▸ **Task to complete**
In the material below, find the line that contains "part. [cite: SilvermanAEC2009, Thm." and the line that contains "exact (Nat.card_pos (α := V.sha)).ne' hr", then write out exactly those two lines and everything between them.
══════════════════════════════
import Summits.BirchSwinnertonDyer.BirchSwinnertonDyer.Theorems.ByReductionTypeAtTwoRankOneAtTwoOneDoorLawDefs
import Summits.BirchSwinnertonDyer.Rank1Residual.F1Sign2.ArchReciprocityAtTwo
import Literature.NumberTheory.EllipticCurves.SerreOpenImageOrdinaryInertiaProofs
import Literature.NumberTheory.EllipticCurves.GlobalMinimalModel
import Literature.NumberTheory.EllipticCurves.BSDShaProofs
import Literature.NumberTheory.EllipticCurves.BSDRootNumberSmallConductorProofs
import Mathlib.NumberTheory.LegendreSymbol.JacobiSymbol
import Mathlib.Data.Nat.Squarefree
import Mathlib.Data.Nat.Factorization.Basic
import HarnessLib

/-!
# Route ByReductionTypeAtTwo, crux `RankOneAtTwoBigImageOddLocal` (stmt-BirchSwinnertonDyer-23715), LINE v8 `one_door_analytic`:
# the PARITY LAYER of the door law — `t ≡ [Δ < 0] (mod 2)` at every door, and AN-28c holds modulo `2`

Lead prover seat `bsd-line-fkl-p1` g7 (2026-08-28), `--supports stmt-BirchSwinnertonDyer-23715`.  The load-bearing conjecture of
the line of record (`@[conjecture] DoorIndexLawFullCAtTwo`, AN-28c: `2m + [Δ_W<0] = s_E + s_d + t + 2s + 2·v₂(c)`) cannot fail by
PARITY.  Two elementary facts, proved here unconditionally resp. modulo the Cassels–Tate pairing (a printed theorem, the tree's
named fact `exists_casselsTate_pairing`):

* `transpCount_mod_two_of_doorAdmissible` — for a globally minimal `W` and a door-admissible `d` (`d < 0` square-free,
  `d ≡ 1 (mod 8)`, every prime of `d` good, `(d/ℓ) = 1` at every odd bad prime `ℓ`), the number `t` of transposition primes
  (`q ∣ d` with `(Δ_W/q) = −1`) satisfies `t ≡ [Δ_W < 0] (mod 2)`.  Proof: `(−1)^t = J(Δ_min | |d|)` (every `q ∣ d` is good, so
  `q ∤ Δ_min` and `(Δ_min/q) = ±1`; `|d|` square-free — `neg_one_pow_transpCount_eq_jacobiSym`), and `J(Δ_min | |d|) = sign Δ_min`
  is the analytic lens' archimedean reciprocity AN-22J already in the tree (`F1Sign2.ArchReciprocity.jacobiSym_natAbs_eq_of_split`,
  -an g7 / -ty g3: quadratic reciprocity with `|d| ≡ 7 (mod 8)` and `(d/ℓ) = 1` at the odd bad `ℓ`), applicable at a door because
  every odd prime of `Δ_min` is bad.  (AN-22's census already observed «parity of transposition primes = [Δ < 0]» on 473 999 pairs;
  this file is that observation as a kernel theorem in the door law's own currency `transpCount`.)
* `doorIndexLawFullC_sides_congr_mod_two` — with `Ш(W)` and `Ш(Wd)` finite, the Cassels–Tate pairing makes `#Ш[2^∞]` a square
  (`isSquare_card_sha_of_finite_of_casselsTate`), so `s_E`, `s_d` are even and the two sides of AN-28c's identity are congruent
  modulo `2` for EVERY exponent `m` and EVERY constant `c`: a violation of the door law, if any, has even defect.

Nothing here asserts AN-28c; BSD is not proved by any of this.
-/

set_option autoImplicit false

noncomputable section

open scoped Classical

set_option linter.dupNamespace false

namespace Summit.BirchSwinnertonDyer.BirchSwinnertonDyer.Theorems.RankOneAtTwoOneDoor

open WeierstrassCurve Literature.NumberTheory.EllipticCurves Literature.NumberTheory.EllipticCurves.ModularForms
  Summit.BirchSwinnertonDyer.Rank1Residual.F1Sign2
  Summit.BirchSwinnertonDyer.Rank1Residual.F1Sign2.TranspositionDoor

/-! ### §1 The Jacobi symbol over a finset product -/

/-- `J(a | ∏_{q ∈ s} q) = ∏_{q ∈ s} J(a | q)` for a finset of non-zero naturals (Mathlib's `jacobiSym.mul_right'`, iterated).
[folklore] -/
theorem jacobiSym_finset_prod_right (a : ℤ) (s : Finset ℕ) :
    (∀ q ∈ s, q ≠ 0) → jacobiSym a (∏ q ∈ s, q) = ∏ q ∈ s, jacobiSym a q := by
  refine Finset.induction_on s (fun _ => by simp [jacobiSym.one_right]) ?_
  intro q s hq ih hs
  have hq0 : q ≠ 0 := hs q (Finset.mem_insert_self q s)
  have hs' : ∀ r ∈ s, r ≠ 0 := fun r hr => hs r (Finset.mem_insert_of_mem hr)
  have hprod : ∏ r ∈ s, r ≠ 0 := Finset.prod_ne_zero_iff.mpr hs'
  rw [Finset.prod_insert hq, Finset.prod_insert hq, jacobiSym.mul_right' a hq0 hprod, ih hs']

/-! ### §2 `(−1)^t = J(Δ_min | |d|)` -/

/-- **`(−1)^{t(W,d)} = J(Δ_min | |d|)`** for a door-admissible `d`: every prime `q ∣ d` is a good prime, so `q ∤ Δ_min` and
`(Δ_min/q) = ±1`, equal to `−1` exactly at the transposition primes; `|d|` is square-free, so the product of these signs over
`q ∣ d` is the Jacobi symbol. [folklore] -/
theorem neg_one_pow_transpCount_eq_jacobiSym (W : WeierstrassCurve ℚ) [W.IsElliptic] [W.IsGloballyMinimal] {d : ℤ}
    (hadm : DoorAdmissible W d) :
    (-1 : ℤ) ^ transpCount W d = jacobiSym (minimalDiscriminantInt W) d.natAbs := by
  obtain ⟨hdneg, hsqf, -, hgood, -⟩ := hadm
  have hsqn : Squarefree d.natAbs := Int.squarefree_natAbs.mpr hsqf
  -- at each prime factor `q` of `d.natAbs`: `J((minimalDiscriminantInt W) | q) = ±1`
  have hpm : ∀ q ∈ d.natAbs.primeFactors, jacobiSym (minimalDiscriminantInt W) q = 1 ∨ jacobiSym (minimalDiscriminantInt W) q = -1 := by
    intro q hq
    have hqP : q.Prime := Nat.prime_of_mem_primeFactors hq
    haveI : Fact q.Prime := ⟨hqP⟩
    have hqd : (q : ℤ) ∣ d := Int.natCast_dvd.mpr (Nat.dvd_of_mem_primeFactors hq)
    have hqD : ¬ (q : ℤ) ∣ (minimalDiscriminantInt W) := W.not_dvd_minimalDiscriminantInt_of_hasGoodReductionAtPrime' q (hgood q hqP hqd ⟨hqP⟩)
    refine jacobiSym.eq_one_or_neg_one ?_
    have hcop : Nat.Coprime (minimalDiscriminantInt W).natAbs q :=
      ((Nat.Prime.coprime_iff_not_dvd hqP).mpr fun h => hqD (Int.natCast_dvd.mpr h)).symm
    simpa [Int.gcd, Int.natAbs_natCast] using hcop
  -- the product of the signs over the prime factors
  have hprod : ∏ q ∈ d.natAbs.primeFactors, jacobiSym (minimalDiscriminantInt W) q = (-1 : ℤ) ^ transpCount W d := by
    have hsplit := Finset.prod_filter_mul_prod_filter_not d.natAbs.primeFactors (fun q => jacobiSym (minimalDiscriminantInt W) q = -1)
      (fun q => jacobiSym (minimalDiscriminantInt W) q)
    rw [← hsplit]
    have h1 : ∏ q ∈ d.natAbs.primeFactors.filter (fun q => jacobiSym (minimalDiscriminantInt W) q = -1), jacobiSym (minimalDiscriminantInt W) q =
        (-1 : ℤ) ^ (d.natAbs.primeFactors.filter (fun q => jacobiSym (minimalDiscriminantInt W) q = -1)).card := by
      rw [← Finset.prod_const]
      exact Finset.prod_congr rfl fun q hq => (Finset.mem_filter.mp hq).2
    have h2 : ∏ q ∈ d.natAbs.primeFactors.filter (fun q => ¬ jacobiSym (minimalDiscriminantInt W) q = -1), jacobiSym (minimalDiscriminantInt W) q = 1 :=
      Finset.prod_eq_one fun q hq => by
        obtain ⟨hq', hne⟩ := Finset.mem_filter.mp hq
        exact (hpm q hq').resolve_right hne
    rw [h1, h2, mul_one]
    unfold transpCount
    rw [ArchReciprocity.num_Δ_eq_minimalDiscriminantInt]
  rw [← hprod, ← jacobiSym_finset_prod_right (minimalDiscriminantInt W) d.natAbs.primeFactors fun q hq => (Nat.prime_of_mem_primeFactors hq).ne_zero,
    Nat.prod_primeFactors_of_squarefree hsqn]

/-! ### §3 `J(Δ_min | |d|) = sign Δ_min` — the analytic lens' archimedean reciprocity AN-22J, read at a door -/

/-- **`J(Δ_min | |d|) = sign(Δ_W)`** for a door-admissible `d`: the tree's AN-22J
(`F1Sign2.ArchReciprocity.jacobiSym_natAbs_eq_of_split`, planner -an g7: quadratic reciprocity with `|d| ≡ 7 (mod 8)`) applies
because every odd prime `ℓ ∣ Δ_min` is a bad prime, where door-admissibility gives `(d/ℓ) = 1`. [folklore] -/
theorem jacobiSym_minimalDiscriminantInt_natAbs_of_doorAdmissible (W : WeierstrassCurve ℚ) [W.IsElliptic]
    [W.IsGloballyMinimal] {d : ℤ} (hadm : DoorAdmissible W d) :
    jacobiSym (minimalDiscriminantInt W) d.natAbs = if W.Δ < 0 then -1 else 1 := by
  obtain ⟨hdneg, -, hd8, -, hjac⟩ := hadm
  have hΔQ : ((minimalDiscriminantInt W : ℤ) : ℚ) = W.Δ := cast_minimalDiscriminantInt W
  have hD0 : minimalDiscriminantInt W ≠ 0 := by
    intro h
    apply W.isUnit_Δ.ne_zero
    rw [← hΔQ, h, Int.cast_zero]
  have hsplit : ∀ ℓ : ℕ, ℓ.Prime → ℓ ≠ 2 → (ℓ : ℤ) ∣ minimalDiscriminantInt W → jacobiSym d ℓ = 1 :=
    fun ℓ hℓ hℓ2 hℓΔ => hjac ℓ hℓ hℓ2 fun hF hgoodℓ => by
      haveI := hF
      exact (W.not_dvd_minimalDiscriminantInt_of_hasGoodReductionAtPrime' ℓ hgoodℓ) hℓΔ
  rw [ArchReciprocity.jacobiSym_natAbs_eq_of_split hD0 hdneg hd8 hsplit]
  have hΔpos : 0 < minimalDiscriminantInt W ↔ 0 < W.Δ := by rw [← hΔQ]; exact_mod_cast Iff.rfl
  by_cases hneg : W.Δ < 0
  · rw [if_pos hneg, if_neg (fun h => lt_asymm hneg (hΔpos.mp h))]
  · have hpos : 0 < W.Δ := lt_of_le_of_ne (not_lt.mp hneg) (W.isUnit_Δ.ne_zero).symm
    rw [if_neg hneg, if_pos (hΔpos.mpr hpos)]

/-! ### §4 The parity of the transposition count, and AN-28c modulo `2` -/

/-- **`t(W, d) ≡ [Δ_W < 0] (mod 2)`** for every globally minimal `W` and every door-admissible `d`: the number of transposition
primes of the door has the parity of the sign indicator of the discriminant (`(−1)^t = J(Δ_min | |d|) = sign Δ_min`). [folklore] -/
theorem transpCount_mod_two_of_doorAdmissible (W : WeierstrassCurve ℚ) [W.IsElliptic] [W.IsGloballyMinimal] {d : ℤ}
    (hadm : DoorAdmissible W d) :
    transpCount W d % 2 = if W.Δ < 0 then 1 else 0 := by
  have h := neg_one_pow_transpCount_eq_jacobiSym W hadm
  rw [jacobiSym_minimalDiscriminantInt_natAbs_of_doorAdmissible W hadm] at h
  rcases Nat.even_or_odd (transpCount W d) with he | ho
  · rw [he.neg_one_pow] at h
    by_cases hΔ : W.Δ < 0
    · rw [if_pos hΔ] at h; norm_num at h
    · rw [if_neg hΔ]; exact Nat.even_iff.mp he
  · rw [ho.neg_one_pow] at h
    by_cases hΔ : W.Δ < 0
    · rw [if_pos hΔ]; exact Nat.odd_iff.mp ho
    · rw [if_neg hΔ] at h; norm_num at h

/-- **`ord₂ #Ш[2^∞]` is even for a finite `Ш`**, granting the Cassels–Tate pairing (the tree's named fact
`exists_casselsTate_pairing`; Cassels 1962 / Tate 1963; Silverman AEC X.4.14): `#Ш` is a square and `Ш[2^∞]` is its `2`-Sylow
part. [cite: SilvermanAEC2009, Thm. X.4.14] -/
theorem even_padicValNat_card_primaryComponent_sha (hCT : exists_casselsTate_pairing (K := ℚ))
    (V : WeierstrassCurve ℚ) [V.IsElliptic] [Finite V.sha] :
    Even (padicValNat 2 (Nat.card (AddCommGroup.primaryComponent V.sha 2))) := by
  haveI : Fact (Nat.Prime 2) := ⟨Nat.prime_two⟩
  rw [padicValNat_card_addPrimaryComponent 2]
  obtain ⟨r, hr⟩ := isSquare_card_sha_of_finite_of_casselsTate hCT V
  haveI : Nonempty V.sha := ⟨0⟩
  have hr0 : r ≠ 0 := by
    intro h
    rw [h, mul_zero] at hr
    exact (Nat.card_pos (α := V.sha)).ne' hr
  rw [hr, padicValNat.mul hr0 hr0]
  exact ⟨_, rfl⟩

/-- **AN-28c holds modulo `2`.**  For a globally minimal `W` with `Ш(W)` finite, a door-admissible `d`, any elliptic `Wd/ℚ` with
`Ш(Wd)` finite (on the line: a minimal model of the twist `W^{(d)}`), granting the Cassels–Tate pairing: for EVERY `m : ℕ` and
EVERY constant `c : ℤ` the two sides of the door law `2m + [Δ_W<0] = s_E + s_d + t + 2s + 2·v₂(c)` are congruent modulo `2`
(`s_E`, `s_d` even by Cassels–Tate, `t ≡ [Δ_W<0]` by `transpCount_mod_two_of_doorAdmissible`).  So the conjecture carries no
parity information and a violating census row, if one existed, would have even defect.  Nothing asserted about AN-28c itself.
[cite: SilvermanAEC2009, Thm. X.4.14] -/
theorem doorIndexLawFullC_sides_congr_mod_two (hCT : exists_casselsTate_pairing (K := ℚ))
    (W : WeierstrassCurve ℚ) [W.IsElliptic] [W.IsGloballyMinimal] [Finite W.sha] {d : ℤ} (hadm : DoorAdmissible W d)
    (Wd : WeierstrassCurve ℚ) [Wd.IsElliptic] [Finite Wd.sha] (m : ℕ) (c : ℤ) :
    (2 * m + (if W.Δ < 0 then 1 else 0)) % 2 =
      (padicValNat 2 (Nat.card (AddCommGroup.primaryComponent W.sha 2)) +
        padicValNat 2 (Nat.card (AddCommGroup.primaryComponent Wd.sha 2)) +
        transpCount W d + 2 * identCount W d + 2 * padicValInt 2 c) % 2 := by
  obtain ⟨a, ha⟩ := even_padicValNat_card_primaryComponent_sha hCT W
  obtain ⟨b, hb⟩ := even_padicValNat_card_primaryComponent_sha hCT Wd
  have ht := transpCount_mod_two_of_doorAdmissible W hadm
  rw [ha, hb]
  split_ifs at ht ⊢ <;> omega

end Summit.BirchSwinnertonDyer.BirchSwinnertonDyer.Theorems.RankOneAtTwoOneDoor

end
══════════════════════════════
▸ **Completed task**
part. [cite: SilvermanAEC2009, Thm. X.4.14] -/
theorem even_padicValNat_card_primaryComponent_sha (hCT : exists_casselsTate_pairing (K := ℚ))
    (V : WeierstrassCurve ℚ) [V.IsElliptic] [Finite V.sha] :
    Even (padicValNat 2 (Nat.card (AddCommGroup.primaryComponent V.sha 2))) := by
  haveI : Fact (Nat.Prime 2) := ⟨Nat.prime_two⟩
  rw [padicValNat_card_addPrimaryComponent 2]
  obtain ⟨r, hr⟩ := isSquare_card_sha_of_finite_of_casselsTate hCT V
  haveI : Nonempty V.sha := ⟨0⟩
  have hr0 : r ≠ 0 := by
    intro h
    rw [h, mul_zero] at hr
    exact (Nat.card_pos (α := V.sha)).ne' hr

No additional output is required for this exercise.